One more point that we can take with us from this story is that there is a powerful connection between saying the Song of the Sea and awakening mercy from Heaven. If the Rebbe noted this (he could have told the story without noting what the Rayatz had been saying during his disembodiment), it means that we should be aware of this. If you think about someone who needs Heavenly mercy and recite the Song of the Sea with sincerity and the proper intent, you will be awakening the Heavens to be merciful with him. This is true both for an individual and for the entire Jewish people.
The Song of the Sea appears in parshat Beshalach, the Torah reading of the week during which the tenth of Shevat-the Rayatz's yahrzeit-usually falls.

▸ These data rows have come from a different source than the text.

open scoped Classical NumberField TensorProduct ContRepresentation Pointwise
open Field ValuativeRel Function IsDedekindDomain NumberField
open WeierstrassCurve Literature.NumberTheory.EllipticCurves Literature.NumberTheory.GaloisRepresentations
  Literature.NumberTheory.GaloisRepresentations.DiscreteGaloisModule Literature.NumberTheory.GaloisCohomology
open Literature.NumberTheory.GaloisRepresentations.PeriodRingData Literature.NumberTheory.PAdicHodge
open Literature.NumberTheory.EllipticCurves.ModularForms Literature.NumberTheory.EllipticCurves.Rank1Residual
open Literature.NumberTheory.EllipticCurves.Kato2004 Literature.NumberTheory.EllipticCurves.Kato2004.EulerSystemValues
open Literature.NumberTheory.AdelicBaseChange Literature.NumberTheory.Automorphic
open Summit.BirchSwinnertonDyer.Rank1Residual.GaloisImage
open Summit.BirchSwinnertonDyer.Rank1Residual.Additive.LocalLog
open Summit.BirchSwinnertonDyer.BirchSwinnertonDyer.Theorems
open Summit.BirchSwinnertonDyer.BirchSwinnertonDyer.Theorems.KimAtThreeFineKatoPerFactorDefined
open Summit.BirchSwinnertonDyer.BirchSwinnertonDyer.Theorems.KimAtThreeFineKatoLevelCompat
open Summit.BirchSwinnertonDyer.BirchSwinnertonDyer.Theorems.KimAtThreeDeepLowerExpStarOmega
open Summit.BirchSwinnertonDyer.BirchSwinnertonDyer.Theorems.KimAtThreeDeepLowerExpStarOmegaPlace
open Summit.BirchSwinnertonDyer.BirchSwinnertonDyer.Theorems.KimAtThreeDeepLowerExpStarOmegaRes
open Summit.BirchSwinnertonDyer.BirchSwinnertonDyer.Theorems.KimAtThreeFineKatoPerFactorPlaces
open Summit.BirchSwinnertonDyer.BirchSwinnertonDyer.Theorems.KimAtThreeFineKatoExpStarGalois
open Summit.BirchSwinnertonDyer.BirchSwinnertonDyer.Theorems.KimAtThreeFineKatoValueEquivarianceBridge
open Summit.BirchSwinnertonDyer.BirchSwinnertonDyer.Theorems.KimAtThreeFineKatoValueEquivarianceLocal
open Summit.BirchSwinnertonDyer.BirchSwinnertonDyer.Theorems.KimAtThreeFineKatoSATPointsRat

namespace Summit.BirchSwinnertonDyer.BirchSwinnertonDyer.Theorems.KimAtThreeFineKatoPrintClauses

/-! ### §1 The tower of `L_{w₀}` lands in the level subgroup, every `k` -/

set_option backward.isDefEq.respectTransparency false in
/-- **The tower restriction `Γ_{L_w} → Γ_{ℚ_{v₀}} → Γ_ℚ` of a completion `L_w` (`w ∣ 3`) of `L = ℚ(ζ_m)`,
`m = cycLevel 3 k r`, lands in the level `cycSubgroup 3 k r`** (kim3 g14's level-`0` lemma
`absGaloisRestrictTower_adicCompletion_mem_cycSubgroup` at every `k`: `L_w` contains the primitive `m`-th root
`ζ_m`, so w2-acc5's `absGaloisRestrictTower_mem_cycSubgroup` applies). [cite: Rubin2000, Ch. III §2.1] -/
theorem absGaloisRestrictTower_adicCompletion_mem_cycSubgroup_level (k : ℕ) (r : Finset (HeightOneSpectrum (𝓞 ℚ)))
    (w : (((Rat.HeightOneSpectrum.primesEquiv (R := 𝓞 ℚ)).symm ⟨3, Fact.out⟩).Extension
      (𝓞 (CyclotomicField (cycLevel 3 k r) ℚ))))
    (σ : absoluteGaloisGroup (w.1.adicCompletion (CyclotomicField (cycLevel 3 k r) ℚ))) :
    absGaloisRestrictTower ℚ (((Rat.HeightOneSpectrum.primesEquiv (R := 𝓞 ℚ)).symm ⟨3, Fact.out⟩).adicCompletion ℚ)
      (w.1.adicCompletion (CyclotomicField (cycLevel 3 k r) ℚ)) σ ∈ cycSubgroup 3 k r := by
  have hcomp : algebraMap ℚ (w.1.adicCompletion (CyclotomicField (cycLevel 3 k r) ℚ)) =
      (algebraMap (((Rat.HeightOneSpectrum.primesEquiv (R := 𝓞 ℚ)).symm ⟨3, Fact.out⟩).adicCompletion ℚ) (w.1.adicCompletion (CyclotomicField (cycLevel 3 k r) ℚ))).comp (algebraMap ℚ (((Rat.HeightOneSpectrum.primesEquiv (R := 𝓞 ℚ)).symm ⟨3, Fact.out⟩).adicCompletion ℚ)) :=
    Subsingleton.elim _ _
  haveI hST : IsScalarTower ℚ (((Rat.HeightOneSpectrum.primesEquiv (R := 𝓞 ℚ)).symm ⟨3, Fact.out⟩).adicCompletion ℚ) (w.1.adicCompletion (CyclotomicField (cycLevel 3 k r) ℚ)) := IsScalarTower.of_algebraMap_eq' hcomp
  have hζ := ((IsCyclotomicExtension.zeta_spec (cycLevel 3 k r) ℚ
      (CyclotomicField (cycLevel 3 k r) ℚ)).map_of_injective
    (algebraMap (CyclotomicField (cycLevel 3 k r) ℚ)
      (w.1.adicCompletion (CyclotomicField (cycLevel 3 k r) ℚ))).injective)
  exact absGaloisRestrictTower_mem_cycSubgroup 3 k r _ _ hζ σ
import Mathlib
import Summits.ValiantsHypothesis.ValiantsHypothesis.Theorems.LacunarySymmetroidMatrixDescartesCensusLogPrimesTable

/-!
# `MatrixDescartes` census — W4 boundary layer: closed NUMERAL FACTS for the kernel kill of `ZP(2..19)` on `(0,2,3,9,23,39)`

HONEST FRAMING.  Object-search cell `pub-symmetroid`, item `DoorA26 = PosRootLawAt 2 6 19` (stmt-ValiantsHypothesis-19979, OPEN, typed,
never asserted).  Companion («Rows») file of `…CensusZp219On…` (theorem `countP_posRoots_zp_2_19_le_on_0_2_3_9_23_39`): the numeric side
conditions of its typed face-row-LP certificate — for every weighted circuit row `(r,s,u)` the three integer twist multipliers
`|∏_{v ∉ {r,s,u}} (e_t − e_v)|` over the exponent table (a list literal), each in its OWN declaration (own heartbeat budget), by
`norm_num` (the leaves themselves close over the certified log table, so no row constant `L, R` or leaf numeral is needed).  Pure arithmetic; generated by the seat tool `tools/kernel/genzp3.py`.  Nothing here is a statement about pencils.

[folklore] Integer arithmetic; no source.
-/

-- `Summit.ValiantsHypothesis.ValiantsHypothesis.…` repeats a component by the D-0017 layout
-- (single-conjunct summit), which the `dupNamespace` linter flags; the name is mandated.
set_option linter.dupNamespace false

namespace Summit.ValiantsHypothesis.ValiantsHypothesis.Theorems.LacunarySymmetroidMatrixDescartes.Census

open Finset

/-- `log 6483306056435712000` (a twist multiplier of this support) over the prime table (generated). [folklore] -/
theorem zp_2_19_on_0_2_3_9_23_39_lg_6483306056435712000 : Real.log (6483306056435712000 : ℝ) = 14 * Real.log (2 : ℝ) + 9 * Real.log (3 : ℝ) + 3 * Real.log (5 : ℝ) + 3 * Real.log (7 : ℝ) + 1 * Real.log (19 : ℝ) + 1 * Real.log (23 : ℝ) + 1 * Real.log (29 : ℝ) + 1 * Real.log (37 : ℝ) := by
  have h := LogPrimes.log_nat_eq_of_factored 6483306056435712000 14 9 3 3 0 0 0 1 1 1 0 1 0 0 0 0 0 0 0 0 0 0 (by norm_num); push_cast at h; linarith only [h]

/-- `log 63209658293010432000` (a twist multiplier of this support) over the prime table (generated). [folklore] -/
theorem zp_2_19_on_0_2_3_9_23_39_lg_63209658293010432000 : Real.log (63209658293010432000 : ℝ) = 17 * Real.log (2 : ℝ) + 2 * Real.log (3 : ℝ) + 3 * Real.log (5 : ℝ) + 5 * Real.log (7 : ℝ) + 1 * Real.log (17 : ℝ) + 1 * Real.log (23 : ℝ) + 1 * Real.log (37 : ℝ) + 1 * Real.log (41 : ℝ) + 1 * Real.log (43 : ℝ) := by
  have h := LogPrimes.log_nat_eq_of_factored 63209658293010432000 17 2 3 5 0 0 1 0 1 0 0 1 1 1 0 0 0 0 0 0 0 0 (by norm_num); push_cast at h; linarith only [h]

end Summit.ValiantsHypothesis.ValiantsHypothesis.Theorems.LacunarySymmetroidMatrixDescartes.Census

So this story and its teaching are particularly suited to the tenth of Shevat.

Source: Adapted by Yerachmiel Tilles from the translation/rendition on inner.org, which is based on a talk by Rabbi Yitzchak Ginsburgh at a children's gathering in Ramat Aviv, six years ago. (Actually, he told there two stories. For the other, here is the link:

Rabbi Yosef Yitzchak Schneersohn (12 Tammuz 1880-10 Shvat 1950), known as the Rebbe Rayatz, was the sixth Lubavitcher Rebbe, from 1920 to 1950. The only son of his predecessor, the Rebbe Reshab, he established a network of Jewish educational institutions and Chassidim that was the single most significant factor for the preservation of Judaism during the dread reign of the communist Soviets. In 1940 he moved to the USA, established Chabad world-wide headquarters in Brooklyn and launched the global campaign to renew and spread Judaism in all languages and in every corner of the world, the campaign continued and expanded so remarkably successfully by his son-in-law and successor, Rabbi Menachem Mendel Schneerson.